Non-standard quadratic matrix equation

Question

I have an equation that looks like the following:

$$ A\cdot\mathrm{diag}(x)\cdot x + B\cdot x + c = 0 $$

where $A, B, C \in \mathbb{R}^{n \times n}$ and $x, c \in \mathbb{R}^n$. $ x $ is unknown. The $\mathrm{diag}(x)\cdot x$ is a trick to get element-wise multiplication.

It is different from the Quadratic Matrix Equation (well-studied and solvable)

$$ Q(X) = AXX + BX + C = 0 $$

where $ A, B, C, X \in \mathbb{R}^{n\times n}$, $ X $ is unknown.

It's also different from the Quadratic Eigenvalue Problem (QEP) (also well-studied, solvable, and related to the Quadratic Matrix Equation). $$ Q( \lambda ) x = (\lambda^2 A + \lambda B + C)\cdot x = 0 $$

where $ A, B, C \in \mathbb{R}^{n\times n}$, $x \in \mathbb{R}^n$ and $ \lambda \in \mathbb{R} $. $ \lambda$ and $ x $ are unknown.

I feel like there should be a reduction from my problem to either of the problems above, but I'm not well-versed enough in linear algebra to figure it out. Numerical approaches are fine too.

An alternative formulation is $$ A\cdot\mathrm{diag}(x)\cdot \mathrm{diag}(x) + B\cdot \mathrm{diag}(x) + \mathrm{diag}(c) = 0 $$

This would be in the QME form, but I would have to choose a subset of solutions that fit $X = \mathrm{diag}(x)$.

From research, I think I could also use a Gröbner basis to solve this as a system of multivariate polynomial equations, but it seems non-trivial from first glance.

Answer 1

Treat this as a nonlinear equation, i.e. $\,f(x)=0,\,$ and apply Newton's method. $$\eqalign{ f &= A(x\odot x) + Bx + c \\ df &= A(2x\odot dx) + B\;dx \\ &= \Big(2A\cdot{\rm Diag}(x)+B\Big)\,dx \\ &= \big(2AX+B\big)\,dx \\ \frac{\partial f}{\partial x} &= (2AX+B) \;\doteq\; J \qquad&\big({\rm Jacobian\,of\,}f\big) \\ x_+ &= x - J^{-1}f&\big({\rm Newton\;iteration}\big) \\ }$$ This iteration will converge to a solution near the initial guess $x=x_0$

Since this is a simple quadratic function, the Newton method should converge quickly.

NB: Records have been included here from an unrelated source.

import Summits.Parity.GeneralizedHardyLittlewood.Theorems.ModelHyperbolicity.Negative.ModelHyperbolicityLoadBearing

/-!
# `ModelHyperbolicity` (stmt-Parity-14110): `x₀` cannot be uniform in `u` — `x₀(u) > 2^{u-1}`

Negative lemmas for the crux `LeeYangFibres.ModelHyperbolicity` (cdisprove seat), part 2
(QUANTIFIER ORDER). The crux is `∀ u ≥ 2, ∃ x₀, ∀ x ≥ x₀, RealRootedAt u x`; the uniform form
`∃ x₀, ∀ u ≥ 2, ∀ x ≥ x₀, RealRootedAt u x` (`ModelHyperbolicityUniform`, which implies the crux,
`modelHyperbolicity_of_uniform`) is FALSE (`not_modelHyperbolicityUniform`); quantitatively
`¬ RealRootedAt u (2^{u-1})` for every `u ≥ 6` (`not_realRootedAt_two_pow_pred`), i.e. the crux's
threshold satisfies `x₀(u) > 2^{u-1}`. Mechanism: at `x = 2^k`, `u = k+1` every `n ≥ 2` is rough,
the three top Landau cells are `1, 2, 7` for all `k ≥ 5` (`card_lset_top`: doubling bijection
`lset_succ_eq_image` behind the wall `2^{k+1} < 3^{k-1}`, base `x = 32`), and a monic polynomial
with `e₁ = -2`, `e₂ = 7` has `Σ r² = e₁² − 2e₂ = −10 < 0` (Vieta `coeff_eq_esymm_roots_of_card`,
Newton `sum_map_sq_eq`), so one zero is non-real. (Numerically the same top-cell obstruction holds
at `x = B^u − 1` for every prime `B ≤ 13` once `u ≥ u₀(B)`: the stabilised top cells
`(2,7,15)`, `(4,17,78)`, `(15,182,1763)`, `(32,722,12329)`, `(402,29202,1247122)`,
`(461,47696,2820952)` all have `e₁² < 2e₂`; so conjecturally `x₀(u)^{1/u} → ∞`.) [folklore]
-/

namespace Summit.Parity.GeneralizedHardyLittlewood.Theorems.ModelHyperbolicity.Negative

open Summit.Parity.GeneralizedHardyLittlewood.Theses.LeeYangFibres
open Finset Polynomial
open scoped Classical

/-! ## Quantifier order: `x₀` cannot be uniform in `u`

Witness family `x = 2^k`, `u = k + 1` (`k ≥ 5`): the threshold `2^{k/(k+1)} < 2` makes every `n ≥ 2`
rough, the top three cells are `A_k = 1` (`2^k`), `A_{k-1} = 2` (`2^{k-1}, 3·2^{k-2}`),
`A_{k-2} = 7` (`2^{k-5}·{8,12,18,20,27,28,30}`), stable under `k ↦ k+1` by the doubling bijection
`n ↦ 2n` (an odd `n` with `Ω(n) ≥ k-1` has `n ≥ 3^{k-1} > 2^{k+1}`).  For a monic real-rooted
polynomial `Σ r_i² = e₁² − 2e₂ = 2² − 2·7 = −10 < 0` is impossible. Hence `x₀(u) > 2^{u-1}` for all
`u ≥ 6`, and no `x₀` serves all `u`. -/

/-- `4·2^m < 3^m` for `m ≥ 4`. -/
theorem four_mul_two_pow_lt_three_pow (m : ℕ) (hm : 4 ≤ m) : 4 * 2 ^ m < 3 ^ m := by
  induction m, hm using Nat.le_induction with
  | base => norm_num
  | succ m hm ih =>
    calc 4 * 2 ^ (m + 1) = 2 * (4 * 2 ^ m) := by ring
      _ < 2 * 3 ^ m := by omega
      _ ≤ 3 ^ (m + 1) := by rw [pow_succ]; omega

/-- `2^{k+1} < 3^{k-1}` for `k ≥ 5` (the `3`-adic wall used by the doubling bijection). -/
theorem two_pow_succ_lt_three_pow_pred {k : ℕ} (hk : 5 ≤ k) : 2 ^ (k + 1) < 3 ^ (k - 1) := by
  obtain ⟨m, rfl⟩ : ∃ m, k = m + 1 := ⟨k - 1, by omega⟩
  have := four_mul_two_pow_lt_three_pow m (by omega)
  rw [Nat.add_sub_cancel, show 2 ^ (m + 1 + 1) = 4 * 2 ^ m by ring]
  exact this

/-- The doubling bijection: below the `3`-adic wall, `{n ≤ 2^{k+1} : Ω(n) = j+1} = 2·{m ≤ 2^k : Ω(m) = j}`. -/
theorem lset_succ_eq_image {k j : ℕ} (h3 : 2 ^ (k + 1) < 3 ^ (j + 1)) (hj : 1 ≤ j) :
    lset (2 ^ (k + 1)) (j + 1) = (lset (2 ^ k) j).image (fun m => 2 * m) := by
  ext n
  simp only [lset, Finset.mem_filter, Finset.mem_Icc, Finset.mem_image]
  constructor
  · rintro ⟨⟨hn1, hnle⟩, hn2, hΩ⟩
    have heven : Even n := by
      by_contra hodd
      rw [Nat.not_even_iff_odd] at hodd
      have h3n := three_pow_cardFactors_le_of_odd hodd
      rw [hΩ] at h3n
      omega
    obtain ⟨m, rfl⟩ := heven
    have hm0 : m ≠ 0 := by omega
    have hΩm : ArithmeticFunction.cardFactors m = j := by
      have h2m : ArithmeticFunction.cardFactors (2 * m) = 1 + ArithmeticFunction.cardFactors m := by
        rw [ArithmeticFunction.cardFactors_mul two_ne_zero hm0,
          ArithmeticFunction.cardFactors_apply_prime Nat.prime_two]
      rw [two_mul] at h2m
      omega
    refine ⟨m, ⟨⟨by omega, ?_⟩, ?_, hΩm⟩, by omega⟩
    · rw [pow_succ] at hnle
      omega
    · by_contra hm2
      have hm1 : m = 1 := by omega
      subst hm1
      simp at hΩm
      omega
  · rintro ⟨m, ⟨⟨hm1, hmle⟩, hm2, hΩm⟩, rfl⟩
    refine ⟨⟨by omega, ?_⟩, by omega, ?_⟩
    · rw [pow_succ]
      omega
    · rw [ArithmeticFunction.cardFactors_mul two_ne_zero (by omega),
        ArithmeticFunction.cardFactors_apply_prime Nat.prime_two, hΩm]
      ring

/-- Cardinality form of the doubling bijection. -/
theorem card_lset_succ {k j : ℕ} (h3 : 2 ^ (k + 1) < 3 ^ (j + 1)) (hj : 1 ≤ j) :
    (lset (2 ^ (k + 1)) (j + 1)).card = (lset (2 ^ k) j).card := by
  rw [lset_succ_eq_image h3 hj, Finset.card_image_of_injective _ (mul_right_injective₀ two_ne_zero)]

/-- Base case `x = 32`: `#{n ≤ 32 : Ω = 5} = 1`, `#{Ω = 4} = 2`, `#{Ω = 3} = 7`. -/
theorem card_lset_32 :
    (lset 32 5).card = 1 ∧ (lset 32 4).card = 2 ∧ (lset 32 3).card = 7 := by
  refine ⟨?_, ?_, ?_⟩ <;>
  · unfold lset
    rw [Finset.card_filter]
    simp [Finset.sum_Icc_succ_top, ArithmeticFunction.cardFactors_apply, Nat.primeFactorsList_ofNat]

/-- The three top Landau cells at `x = 2^k` are `1, 2, 7` for every `k ≥ 5`. -/
theorem card_lset_top (k : ℕ) (hk : 5 ≤ k) :
    (lset (2 ^ k) k).card = 1 ∧ (lset (2 ^ k) (k - 1)).card = 2 ∧ (lset (2 ^ k) (k - 2)).card = 7 := by
  induction k, hk using Nat.le_induction with
  | base => exact card_lset_32
  | succ k hk ih =>
    obtain ⟨h0, h1, h2⟩ := ih
    refine ⟨?_, ?_, ?_⟩
    · rw [card_lset_succ (Nat.pow_lt_pow_left (by norm_num) (by omega)) (by omega), h0]
    · rw [show k + 1 - 1 = (k - 1) + 1 by omega, card_lset_succ ?_ (by omega), h1]
      rw [show k - 1 + 1 = k by omega]
      exact lt_of_lt_of_le (two_pow_succ_lt_three_pow_pred hk) (Nat.pow_le_pow_right (by norm_num) (by omega))
    · rw [show k + 1 - 2 = (k - 2) + 1 by omega, card_lset_succ ?_ (by omega), h2]
      rw [show k - 2 + 1 = k - 1 by omega]
      exact two_pow_succ_lt_three_pow_pred hk

/-- The Landau cell polynomial at `x = 2^k` as an honest polynomial over `ℂ`. -/
noncomputable def LP (k : ℕ) : ℂ[X] :=
  ∑ j ∈ Finset.range (k + 2), C (((lset (2 ^ k) j).card : ℕ) : ℂ) * X ^ j

/-- Coefficients of `LP k`. -/
theorem LP_coeff (k i : ℕ) :
    (LP k).coeff i = if i < k + 2 then (((lset (2 ^ k) i).card : ℕ) : ℂ) else 0 := by
  unfold LP
  rw [finsetSum_coeff]
  simp only [coeff_C_mul_X_pow]
  rw [Finset.sum_ite_eq]
  simp [Finset.mem_range]

/-- Evaluation of `LP k`. -/
theorem LP_eval (k : ℕ) (z : ℂ) :
    (LP k).eval z = ∑ j ∈ Finset.range (k + 2), (((lset (2 ^ k) j).card : ℕ) : ℂ) * z ^ j := by
  unfold LP
  rw [eval_finsetSum]
  simp only [eval_mul, eval_C, eval_pow, eval_X]

/-- `P_{k+1,2^k}` is the evaluation of `LP k`. -/
theorem cellPoly_eq_LP_eval (k : ℕ) (z : ℂ) : cellPoly (k + 1) (2 ^ k) z = (LP k).eval z := by
  unfold cellPoly
  rw [LP_eval]
  refine Finset.sum_congr rfl fun j _ => ?_
  rw [cell_eq_card_lset Nat.one_le_two_pow (Nat.pow_lt_pow_right (by norm_num) (by omega)) (by omega)]

/-- `LP k` has degree `k` (`k ≥ 5`). -/
theorem LP_natDegree (k : ℕ) (hk : 5 ≤ k) : (LP k).natDegree = k := by
  apply natDegree_eq_of_le_of_coeff_ne_zero
  · rw [natDegree_le_iff_coeff_eq_zero]
    intro N hN
    rw [LP_coeff]
    split_ifs with hlt
    · have hN' : N = k + 1 := by omega
      subst hN'
      rw [lset_eq_empty_of_lt (Nat.pow_lt_pow_right (by norm_num) (by omega))]
      simp
    · rfl
  · rw [LP_coeff, if_pos (by omega), (card_lset_top k hk).1]
    simp

/-- `LP k` is monic (`k ≥ 5`). -/
theorem LP_leadingCoeff (k : ℕ) (hk : 5 ≤ k) : (LP k).leadingCoeff = 1 := by
  rw [leadingCoeff, LP_natDegree k hk, LP_coeff, if_pos (by omega), (card_lset_top k hk).1]
  simp

/-- Newton's identity `p₂ = e₁² − 2e₂` for a multiset. -/
theorem esymm_one_eq_sum {R : Type*} [CommRing R] (s : Multiset R) : s.esymm 1 = s.sum := by
  simp [Multiset.esymm, Multiset.powersetCard_one, Multiset.map_map]

/-- `e₂(a :: s) = e₂(s) + a·Σ s`. -/
theorem esymm_two_cons {R : Type*} [CommRing R] (a : R) (s : Multiset R) :
    (a ::ₘ s).esymm 2 = s.esymm 2 + a * s.sum := by
  simp only [Multiset.esymm]
  rw [show (2 : ℕ) = 1 + 1 from rfl, Multiset.powersetCard_cons, Multiset.map_add, Multiset.sum_add,
    Multiset.map_map, Multiset.powersetCard_one, Multiset.map_map]
  congr 1
  simp only [Function.comp_def, Multiset.prod_cons, Multiset.prod_singleton]
  rw [Multiset.sum_map_mul_left, Multiset.map_id']

/-- Newton: `Σ r² = (Σ r)² − 2 e₂`. -/
theorem sum_map_sq_eq {R : Type*} [CommRing R] (s : Multiset R) :
    (s.map (fun r => r ^ 2)).sum = s.sum ^ 2 - 2 * s.esymm 2 := by
  induction s using Multiset.induction_on with
  | empty => simp [Multiset.esymm]
  | cons a s ih =>
    rw [Multiset.map_cons, Multiset.sum_cons, Multiset.sum_cons, esymm_two_cons, ih]
    ring

/-- `re` of a multiset sum. -/
theorem re_multiset_sum (s : Multiset ℂ) : s.sum.re = (s.map Complex.re).sum := by
  induction s using Multiset.induction_on with
  | empty => simp
  | cons a s ih => simp [ih]

/-- E1: `P_{k+1, 2^k}` has a non-real zero for every `k ≥ 5` (so `x₀(u) > 2^{u-1}` for `u ≥ 6`). -/
theorem not_realRootedAt_succ_two_pow (k : ℕ) (hk : 5 ≤ k) : ¬ RealRootedAt (k + 1) (2 ^ k) := by
  intro hreal
  obtain ⟨-, h1, h2⟩ := card_lset_top k hk
  have hdeg := LP_natDegree k hk
  have hlead := LP_leadingCoeff k hk
  have hroots : (LP k).roots.card = (LP k).natDegree := IsAlgClosed.card_roots_eq_natDegree
  have hv1 := coeff_eq_esymm_roots_of_card hroots (show k - 1 ≤ (LP k).natDegree by omega)
  have hv2 := coeff_eq_esymm_roots_of_card hroots (show k - 2 ≤ (LP k).natDegree by omega)
  rw [hdeg, hlead, LP_coeff, if_pos (by omega), h1, show k - (k - 1) = 1 by omega] at hv1
  rw [hdeg, hlead, LP_coeff, if_pos (by omega), h2, show k - (k - 2) = 2 by omega] at hv2
  have he1 : (LP k).roots.sum = -2 := by
    rw [← esymm_one_eq_sum]
    push_cast at hv1
    linear_combination hv1
  have he2 : (LP k).roots.esymm 2 = 7 := by
    push_cast at hv2
    linear_combination -hv2
  -- every root is real
  have hP0 : LP k ≠ 0 := fun h => by rw [h, natDegree_zero] at hdeg; omega
  have him : ∀ r ∈ (LP k).roots, r.im = 0 := fun r hr =>
    hreal r (by rw [cellPoly_eq_LP_eval]; exact (mem_roots hP0).mp hr)
  -- Newton: Σ r² = e₁² - 2 e₂ = 4 - 14 = -10
  have hN := sum_map_sq_eq (LP k).roots
  rw [he1, he2] at hN
  -- but Σ r² = Σ (re r)² ≥ 0
  have hre : ((LP k).roots.map (fun r => r ^ 2)).sum.re = ((LP k).roots.map (fun r => r.re ^ 2)).sum := by
    rw [re_multiset_sum, Multiset.map_map]
    congr 1
    refine Multiset.map_congr rfl fun r hr => ?_
    simp only [Function.comp_apply, sq, Complex.mul_re, him r hr]
    ring
  have hnonneg : 0 ≤ ((LP k).roots.map (fun r => r.re ^ 2)).sum :=
    Multiset.sum_nonneg fun x hx => by
      obtain ⟨r, -, rfl⟩ := Multiset.mem_map.mp hx
      positivity
  rw [hN] at hre
  norm_num at hre
  linarith

/-- "`x₀` uniform in `u`": the crux with `∃ x₀` pulled in front of `∀ u`. -/
def ModelHyperbolicityUniform : Prop :=
  ∃ x₀ : ℕ, ∀ u : ℕ, 2 ≤ u → ∀ x : ℕ, x₀ ≤ x → RealRootedAt u x

/-- The uniform form implies the crux (it IS a strengthening). -/
theorem modelHyperbolicity_of_uniform : ModelHyperbolicityUniform → ModelHyperbolicity :=
  fun ⟨x₀, h⟩ u hu => ⟨x₀, h u hu⟩

/-- E1 (gen-1's only `sorry`, closed): no `x₀` serves every `u`. -/
theorem not_modelHyperbolicityUniform : ¬ ModelHyperbolicityUniform := by
  rintro ⟨x₀, h⟩
  have hk : 5 ≤ max x₀ 5 := le_max_right _ _
  refine not_realRootedAt_succ_two_pow (max x₀ 5) hk (h _ (by omega) _ ?_)
  exact le_trans (le_max_left _ _) (Nat.lt_two_pow_self).le

/-- Quantitative form: the crux's threshold satisfies `x₀(u) > 2^{u-1}` for every `u ≥ 6`. -/
theorem not_realRootedAt_two_pow_pred (u : ℕ) (hu : 6 ≤ u) : ¬ RealRootedAt u (2 ^ (u - 1)) := by
  have := not_realRootedAt_succ_two_pow (u - 1) (by omega)
  rwa [show u - 1 + 1 = u by omega] at this

end Summit.Parity.GeneralizedHardyLittlewood.Theorems.ModelHyperbolicity.Negative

If the rate of convergence isn't satisfactory, perform a line-search at each iteration. $$\eqalign{ \lambda &= \arg\min_\lambda\; \Big\|\,f\Big(x-\lambda\,J^{-1}f(x)\Big)\,\Big\|_2^2 \\ x_+ &= x - \lambda\,J^{-1}f \\ }$$

Answer 2

If I understand correctly the question, then the equation is $A[x_1^2,\cdots,x_n^2]^T+B[x_1,\cdots,x_n]^T+c=0$. We assume that $A=[a_{i,j}],B=[b_{i,j}],c=[c_i]^T$ are generic matrices, that is,

(*): $(a_{i,j}),(b_{i,j}),(c_{i})$ are assumed to be mutually transcendental over $\mathbb{Q}$, the rational numbers field.

According to the Bézout's Theorem, this generic system ($n$ equations of degree $2$ in $n$ unknowns) has at most $2^n$ solutions. This equation seems to be simpler than the generic Riccati matrix equation $AX^2+BX+C=0$ where $X$ is a square matrix ; note that the generic Riccati equation is well studied but is not solvable by radicals except if $n=2$ and that it has ${2n}\choose{n}$ solutions that is much smaller than the bound $2^{n^2}$ given by Bezout's Theorem (but is greater than $2^n$). I think that, for our problem, the Bezout bound is reached.

Indeed, we can simulate the genericity by randomly chosing the matrices $A,B,c$. Then, using the Maple command Groebner, we obtain, when we solve our equation (with $n\leq 20$), exactly $2^n$ solutions.